Cyber-bullying at one point or another used

       Cyber-bullying
is more serious than normal bullying. For normal-bullying, the victims knows
who the bully is be it in his/her school or neighbor. However, in case of cyber-bullying,
the bully is ambiguous. He/she could be anywhere on the other side of the computer
screen, anywhere in the world and at any time! There is no limit of place or
time for cyber bullying. Normal-bullying
usually occurs during school hours or, whenever the victim is outside his safe
environment like his house, but cyber-bullying can happen anytime, anywhere.

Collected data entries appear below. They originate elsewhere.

/-! ## §3 The tame tilt letter from a one-run KP margin [folklore, on the tree's kernel-proved KP logarithm] -/

/-- **★★ THE TILT LETTER FROM A ONE-RUN KP MARGIN** [folklore; the tree's `T4DilationKPLog.logZ_differentiableOn_and_bound` + `exp_polymerLogZ_of_kp` BY NAME].
ONE run: positive activities `a` on a finite polymer family `Λ`, local increments `u`, a weighted real KP margin at radius `r ≥ 0`
(`Σ_{γ'∼γ} a_γ' e^{r|u_γ'|} e^{asz γ'} ≤ asz γ`), and a class-indexed increment `h` additive on compatible families (`h X = Σ_{γ∈X} u_γ`).  Then there is ONE
BRANCH `φ` of the logarithm of the `h`-tilted normalised class sum of the multiplicative class weights `A_X = ∏_{γ∈X} a_γ`,
`e^{φ(s)} = Σ_X A_X e^{s h_X} ∕ Σ_X A_X`, complex-differentiable on `|s| ≤ r` with `‖φ‖ ≤ 2·Σ_{γ∈Λ} asz γ` — LITERALLY one run's half of the `htilt` conjunct of
`…N19TameConditionedHellingerLetterAlongK.affinityDefectLetter_of_tameTilts` with `𝔅 := 2Σ asz` (`φ` = the difference of the tree's `polymerLogZ` at `s` and at `0`). -/
theorem tiltLetter_of_kpMargin [Std.Refl inc] [Std.Symm inc] (Λ : Finset P) (a u asz : P → ℝ) (ha : ∀ γ ∈ Λ, 0 < a γ)
    {r : ℝ} (hr : 0 ≤ r)
    (hKPw : ∀ γ ∈ Λ, ∑ γ' ∈ Λ with inc γ' γ, a γ' * Real.exp (r * |u γ'|) * Real.exp (asz γ') ≤ asz γ)
    (h : Finset P → ℝ) (hh : ∀ X ∈ Λ.powerset.filter (fun X => IsCompatible inc X), h X = ∑ γ ∈ X, u γ) :
    ∃ φ : ℂ → ℂ, DifferentiableOn ℂ φ (Metric.closedBall 0 r) ∧
      (∀ s ∈ Metric.closedBall (0:ℂ) r, Complex.exp (φ s)
        = (∑ X ∈ Λ.powerset with IsCompatible inc X, ((∏ γ ∈ X, a γ : ℝ) : ℂ) * Complex.exp (s * (h X : ℂ)))
            / ∑ X ∈ Λ.powerset with IsCompatible inc X, ((∏ γ ∈ X, a γ : ℝ) : ℂ)) ∧
      (∀ s ∈ Metric.closedBall (0:ℂ) r, ‖φ s‖ ≤ 2 * ∑ γ ∈ Λ, asz γ) := by
  set w : P → ℂ → ℂ := fun γ s => (a γ : ℂ) * Complex.exp (s * (u γ : ℂ)) with hwdef
  have hw : ∀ γ ∈ Λ, DifferentiableOn ℂ (w γ) (Metric.closedBall 0 r) := fun γ _ =>
    ((differentiable_const _).mul ((differentiable_id.mul (differentiable_const _)).cexp)).differentiableOn
  have hKP : IsKPOn inc w asz Λ (Metric.closedBall 0 r) := isKPOn_tilt inc Λ a u asz (fun γ hγ => (ha γ hγ).le) hKPw
  obtain ⟨hdiff, hbd⟩ := logZ_differentiableOn_and_bound (inc := inc) hw hKP
  have h0 : (0:ℂ) ∈ Metric.closedBall (0:ℂ) r := Metric.mem_closedBall_self hr
  -- the class sum at `s` is `cZ … s`, at `0` it is `cZ … 0`
  have e0 : ∑ X ∈ Λ.powerset with IsCompatible inc X, ((∏ γ ∈ X, a γ : ℝ) : ℂ) = cZ inc w Λ 0 := by
    have := tilt_classSum_eq_cZ inc Λ a u 0
    simpa only [zero_mul, Complex.exp_zero, mul_one] using this
  refine ⟨fun s => polymerLogZ inc (fun γ => w γ s) Λ - polymerLogZ inc (fun γ => w γ 0) Λ, hdiff.sub_const _, ?_, ?_⟩
  · intro s hs
    rw [Complex.exp_sub, exp_polymerLogZ_of_kp (hKP s hs) (Finset.Subset.refl Λ),
      exp_polymerLogZ_of_kp (hKP 0 h0) (Finset.Subset.refl Λ), tilt_classSum_eq_cZ_of_additive inc Λ a u h hh s, e0]
    rfl
  · intro s hs
    calc ‖polymerLogZ inc (fun γ => w γ s) Λ - polymerLogZ inc (fun γ => w γ 0) Λ‖
        ≤ ‖polymerLogZ inc (fun γ => w γ s) Λ‖ + ‖polymerLogZ inc (fun γ => w γ 0) Λ‖ := norm_sub_le _ _
      _ ≤ (∑ γ ∈ Λ, asz γ) + ∑ γ ∈ Λ, asz γ := add_le_add (hbd s hs) (hbd 0 h0)
      _ = 2 * ∑ γ ∈ Λ, asz γ := by ring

Clearly, cyber-bullying is more extensive than normal bullying. However,
according to the Legal intern of the United states Attorney’s office, Tiffany
Sumrall, in her article, “Lethal Words: The Harmful Impact of
Cyberbullying and the Need for Federal Criminalization”, she has described
the severity of cyber bullying by the example of a seventh grader teenager,
Amanda Todd who distressed by online harassment, hanged herself to death. Prior
to her suicide, she posted a video describing her struggles of how she was harassed
by a stranger who posted her naked video online. She further added how
this incident spurred legislative action against cyberbullying in Canada, “In
the aftermath of Amanda Todd’s suicide, Canada passed a bill criminalizing the
posting of intimate images of another individual without her permission.”

       Although
suicide cases may bring media recognition to the problem of cyberbullying, cyberbullying
affects more than the handful of suicide victims. Cyberbullying is widespread;
fifty percent of people age fourteen to twenty-four report being a victim of
digital abuse at some point in their life. The harm caused by widespread
cyberbullying raises a need for laws prohibiting cyberbullying to protect all
of these victims.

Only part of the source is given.